12.15 Two persons will be in a control group if:

  • they are consolidated for accounting purposes, either under IFRS or applicable GAAP;
  • one of them effectively controls the other, or a single person effectively controls both;
  • one of them has a 50 percent or greater investment in the other, or a single person has a 50 percent or greater ownership of both; or
  • they are associated enterprises under Article 9 of the OECD Model Treaty, which defines when transfer pricing adjustments may be made. The Final Report states that countries should apply their own transfer pricing thresholds for this purpose, so that if transactions between two entities are subject to transfer pricing adjustments under domestic law, they are in a control group for purposes of the hybrid rules (Final Report, paragraph 367).

12.16 In determining control and ownership, the same rules apply as those in determining ownership interests for purposes of the related person definition. In particular, interests of persons who act together in respect of their interests, or are treated as doing so, will be aggregated as set out in paragraph 12.11 However, control is clearly a broader concept than ownership. For example, a substantial shareholder in a widely held company may have effective control over the appointment of directors, despite not having 50 percent of the rights to appoint the directors (Final Report, paragraph 364).

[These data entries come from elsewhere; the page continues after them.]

open scoped Classical in
/-- **(w6) (P2) OF LETTER K9-STF AT THE HOMOGENEOUS COHERENT TUPLE, BY NAME** (★ 3v′ re-cut at `PG := HomogPacketG …` with the rigidity (L1″) `XiRigidityGHom`, Thm. 13.3.5 + 13.3.6 (c)) — «A-packet spectral data» [Thm. 13.3.5, Thm. 13.3.7; (14.6.2)–(14.6.3)]: for the letter's own kit of record
`𝔠₀ = kitOfRecord … ⟨traceGp, Smooth, HomogPacketG 𝔩 𝔞 μ infOf aTok, SpectralPacketH 𝔩 𝔞 𝔞H DiscH, nG, nH, trG, trH, Matches⟩ (ghOfFibres … trGS trHS) ξd₀ μω c jInf dsInf archTr νA νG ramCls₀` with the
ξ-side of record `ξd₀ = xiSideOfRecordSCD … νG (evpGψ-slot) (evpHψ-slot) (ramFinset-slot) (ramFinsetH-slot) (piXiHm hXiS) (rhoXiS hXiHS)`, the clause `𝔠₀.APacketSpectral S₀` holds,
modulo: the signed shapes `hXiS`∕`hXiHS` (3w∕★ 3r) on the record `Pk′ := xiPacketFamilyOfRecordSCD …` transported by `ψ`, the rigidity laws (L1″)∕(L3) at `tXi := xiEvpOfRecordSCD … νG` (3w∕★ 3t),
the multiplicity values `hnG : nG (piXiHm hXiS ξ) = 1∕2`, `hnH : nH (rhoXiS hXiHS ξ) = 1` [Thm. 13.3.7; p. 203; (14.6.3)], (ℓ4) `UnramLaw`, (ℓ9) `UnrDefLaw`, `hψK` off `S₀`, and the record
facts `hsph` («`πⁿ(ξ_v)` is `K′_v`-spherical off `ramOfRecord₂ ξ`», ★ `xiUnram_xiPacketFamilyOfRecordSCD`) and `hadmn` («`πⁿ(ξ_v)` admissible»).
[cite: Rogawski1990, §13.3 Thm. 13.3.5 p. 202, Thm. 13.3.7 pp. 202–203, p. 199 ¶2; §13.7 p. 206; §12.2 p. 174 l. 1; §14.6 (14.6.2) p. 241, (14.6.3) p. 243] [cite: CartierCorvallis1979, §IV.1 Cor. 4.1] -/
theorem aPacketSpectral_kitOfRecord_hom
    (ψ : ∀ v : HeightOneSpectrum (𝓞 ↥(maximalRealSubfield L)), (cmDatum L 3 H).Local v ≃ₜ* (cmDatum L 3 (splitForm L 3)).Local v)
    (hνl : ∀ v : HeightOneSpectrum (𝓞 ↥(maximalRealSubfield L)), letI : MeasurableSpace ((cmDatum L 3 H).Local v) := borel _; (νG v).IsMulLeftInvariant)
    (hνc : ∀ v : HeightOneSpectrum (𝓞 ↥(maximalRealSubfield L)), letI : MeasurableSpace ((cmDatum L 3 H).Local v) := borel _; IsFiniteMeasureOnCompacts (νG v))
    (hXiS : SpectralPacketG.XiPacketsSignedHom 𝔩 𝔞 μ infOf aTok
      (transportAPackets ψ (letI : ∀ v : HeightOneSpectrum (𝓞 ↥(maximalRealSubfield L)), MeasurableSpace ((cmDatum L 3 H).Local v) := fun _ => borel _
        xiPacketFamilyOfRecordSCD L H hH hHd μω hμu μZ keys hSC))
      (F0P3XiArchPacketOfRecord.archPacketOfRecord ι μω jInf dsInf) κ)
    (hXiHS : SpectralPacketH.XiHPacketsSigned 𝔩 𝔞 𝔞H DiscH
      (transportAPackets ψ (letI : ∀ v : HeightOneSpectrum (𝓞 ↥(maximalRealSubfield L)), MeasurableSpace ((cmDatum L 3 H).Local v) := fun _ => borel _
        xiPacketFamilyOfRecordSCD L H hH hHd μω hμu μZ keys hSC))
      (F0P3XiArchPacketOfRecord.archPacketOfRecord ι μω jInf dsInf) (fun ξ v => ξ.xiLocalChar v) (fun ξ v => F0P3XiLocalCharOpenKernel.isOpen_ker_xiLocalChar L ξ v) ε κH)
    (h4 : ∀ v : HeightOneSpectrum (𝓞 ↥(maximalRealSubfield L)), (𝔩 v).UnramLaw) (h9 : ∀ v : HeightOneSpectrum (𝓞 ↥(maximalRealSubfield L)), UnrDefLaw (𝔩 v))
    (S₀ : Finset (HeightOneSpectrum (𝓞 ↥(maximalRealSubfield L))))
    (hψK : ∀ v ∉ S₀, (cmLocalIntegralLevel L 3 H v).map (ψ v : (cmDatum L 3 H).Local v →* (cmDatum L 3 (splitForm L 3)).Local v) =
      cmLocalIntegralLevel L 3 (splitForm L 3) v)
    (hsph : letI : ∀ v : HeightOneSpectrum (𝓞 ↥(maximalRealSubfield L)), MeasurableSpace ((cmDatum L 3 H).Local v) := fun _ => borel _
      ∀ (ξ : OneDimAutRepH L), ∀ v ∉ ramOfRecord₂ L H hH hHd μω μZ keys ξ (hexc ξ),
        (xiPacketFamilyOfRecordSCD L H hH hHd μω hμu μZ keys hSC ξ v).πn.IsSpherical (cmLocalIntegralLevel L 3 H v))
    (hadmn : letI : ∀ v : HeightOneSpectrum (𝓞 ↥(maximalRealSubfield L)), MeasurableSpace ((cmDatum L 3 H).Local v) := fun _ => borel _
      ∀ (ξ : OneDimAutRepH L) (v : HeightOneSpectrum (𝓞 ↥(maximalRealSubfield L))), (xiPacketFamilyOfRecordSCD L H hH hHd μω hμu μZ keys hSC ξ v).πn.IsAdmissible)
    (hrigG : SpectralPacketG.XiRigidityGHom hXiS ψ (fun v => @Measure.map _ _ (borel _) _ (ψ v) (νG v))
      (letI : ∀ v : HeightOneSpectrum (𝓞 ↥(maximalRealSubfield L)), MeasurableSpace ((cmDatum L 3 H).Local v) := fun _ => borel _
       xiEvpOfRecordSCD L H hH hHd μω hμu μZ keys hSC νG))
    (hrigH : SpectralPacketH.XiRigidityH hXiHS ψ (fun v => @Measure.map _ _ (borel _) _ (ψ v) (νG v))
      (letI : ∀ v : HeightOneSpectrum (𝓞 ↥(maximalRealSubfield L)), MeasurableSpace ((cmDatum L 3 H).Local v) := fun _ => borel _
       xiEvpOfRecordSCD L H hH hHd μω hμu μZ keys hSC νG))
    (hnG : ∀ ξ : OneDimAutRepH L, nG (SpectralPacketG.piXiHm hXiS ξ) = 1 / 2) (hnH : ∀ ξ : OneDimAutRepH L, nH (SpectralPacketH.rhoXiS hXiHS ξ) = 1)
    -- the letter's socket-level `hg`∕`hsm`
    (hg : ∀ f' : TestGp L H, Smooth f' → ∃ (f : TestG L) (fH : TestH L), Matches f' f fH)
    (hsm : ∀ (S : Finset (Places L)) (fS : TestS₀ L H ι T hT S) (fT : Unr₀ L H S), Smooth (tens₀ S fS fT)) :
    F0P3InnerFormClassificationV8.ClassificationKit.APacketSpectral
      (kitOfRecord L H ι T hT μGp (⟨traceGp, Smooth, SpectralPacketG.HomogPacketG 𝔩 𝔞 μ infOf aTok, SpectralPacketH 𝔩 𝔞 𝔞H DiscH, nG, nH, trG, trH, Matches⟩ : Sockets L H μGp)
        (ghOfFibres ι T hT (⟨traceGp, Smooth, SpectralPacketG.HomogPacketG 𝔩 𝔞 μ infOf aTok, SpectralPacketH 𝔩 𝔞 𝔞H DiscH, nG, nH, trG, trH, Matches⟩ : Sockets L H μGp) hg hsm trGS trHS)
        (xiSideOfRecordSCD L H hH hHd μω hμu μZ keys hSC hexc νG
          (fun Q => Q.1.evpGψ ψ (fun v => @Measure.map _ _ (borel _) _ (ψ v) (νG v)))
          (fun ρ => ρ.evpHψ ψ (fun v => @Measure.map _ _ (borel _) _ (ψ v) (νG v)))
          (fun Q => Q.1.fin.ramFinset) (fun ρ => ρ.ramFinsetH) (SpectralPacketG.piXiHm hXiS) (SpectralPacketH.rhoXiS hXiHS))
        μω c jInf dsInf archTr νA νG ramCls₀) S₀ := by
  letI : ∀ v : HeightOneSpectrum (𝓞 ↥(maximalRealSubfield L)), MeasurableSpace ((cmDatum L 3 H).Local v) := fun _ => borel _
  haveI : ∀ v : HeightOneSpectrum (𝓞 ↥(maximalRealSubfield L)), BorelSpace ((cmDatum L 3 H).Local v) := fun _ => ⟨rfl⟩
  haveI : ∀ v : HeightOneSpectrum (𝓞 ↥(maximalRealSubfield L)), (νG v).IsMulLeftInvariant := hνl
  haveI : ∀ v : HeightOneSpectrum (𝓞 ↥(maximalRealSubfield L)), IsFiniteMeasureOnCompacts (νG v) := hνc
  intro ξ S hS₀ hram
  refine ⟨?_, ?_, ?_, ?_, fun fSG fSH => ⟨?_, ?_⟩⟩
  · exact (SpectralPacketG.piXiHm_isSignedPacketOf hXiS ξ).ramFinset_subset (Pk' := fun v => xiPacketFamilyOfRecordSCD L H hH hHd μω hμu μZ keys hSC ξ v)
      h9 S₀ hψK _ (hsph ξ) S hS₀ hram
  · exact SpectralPacketH.ramFinsetH_rhoXiS_subset ψ hXiHS h9 S₀ hψK hsph ξ S hS₀ hram
  · exact fun v hv => (SpectralPacketG.piXiHm_isSignedPacketOf hXiS ξ).evpGψ_eq_of_not_mem (Pk' := fun v => xiPacketFamilyOfRecordSCD L H hH hHd μω hμu μZ keys hSC ξ v)
      (h4 v) (h9 v) (hψK v fun h => hv (hS₀ h)) (hsph ξ v fun h => hv (hram h)) (hadmn ξ v)
  · exact fun v hv => SpectralPacketH.evpHψ_rhoXiS_eq_of_not_mem ψ hXiHS h4 h9 S₀ hψK hsph hadmn ξ (fun h => hv (hS₀ h)) (fun h => hv (hram h))
  · exact SpectralPacketG.tsum_germ_eq_half_mul_piXiHm hrigG ξ S
      (fun v hv => (SpectralPacketG.piXiHm_isSignedPacketOf hXiS ξ).evpGψ_eq_of_not_mem (Pk' := fun v => xiPacketFamilyOfRecordSCD L H hH hHd μω hμu μZ keys hSC ξ v)
        (h4 v) (h9 v) (hψK v fun h => hv (hS₀ h)) (hsph ξ v fun h => hv (hram h)) (hadmn ξ v))
      ((SpectralPacketG.piXiHm_isSignedPacketOf hXiS ξ).ramFinset_subset (Pk' := fun v => xiPacketFamilyOfRecordSCD L H hH hHd μω hμu μZ keys hSC ξ v)
        h9 S₀ hψK _ (hsph ξ) S hS₀ hram) _ (hnG ξ) _ fSG
  · exact SpectralPacketH.tsum_germ_eq_rhoXiS hrigH ξ S
      (fun v hv => SpectralPacketH.evpHψ_rhoXiS_eq_of_not_mem ψ hXiHS h4 h9 S₀ hψK hsph hadmn ξ (fun h => hv (hS₀ h)) (fun h => hv (hram h)))
      (SpectralPacketH.ramFinsetH_rhoXiS_subset ψ hXiHS h9 S₀ hψK hsph ξ S hS₀ hram) _ (hnH ξ) _ fSH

12.17 In the New Zealand context, in addition to the issues considered above in relation to the related person definition:

  • consideration will need to be given to whether the existing reference to “control by any other means” in section YB 2(3) would be interpreted by New Zealand’s courts in a manner consistent with its interpretation in the Final Report. If not, a separate definition may be required;
  • in accordance with the Final Report, two entities will be in a control group if they are associated persons for purposes of the transfer pricing provisions in subpart GC.

Payment

12.18 “Payment” includes non-monetary flows, such as a transfer of shares or any other asset. It includes not only things convertible into money, but also anything that would be paid for if provided at arm’s length. In New Zealand terms it would be covered by the definition of “money” which applies for purposes of the financial arrangement rules.

Submission point 12

Submissions are sought on any aspects of the OECD’s recommended definitions and how they could be adopted by New Zealand.

 

66 Also, the definition of a family member seems somewhat broader than the definition of a relative in section YA 1. For example, a person’s sister’s spouse is a family member but not a relative. We propose that the broader definition be used in this context.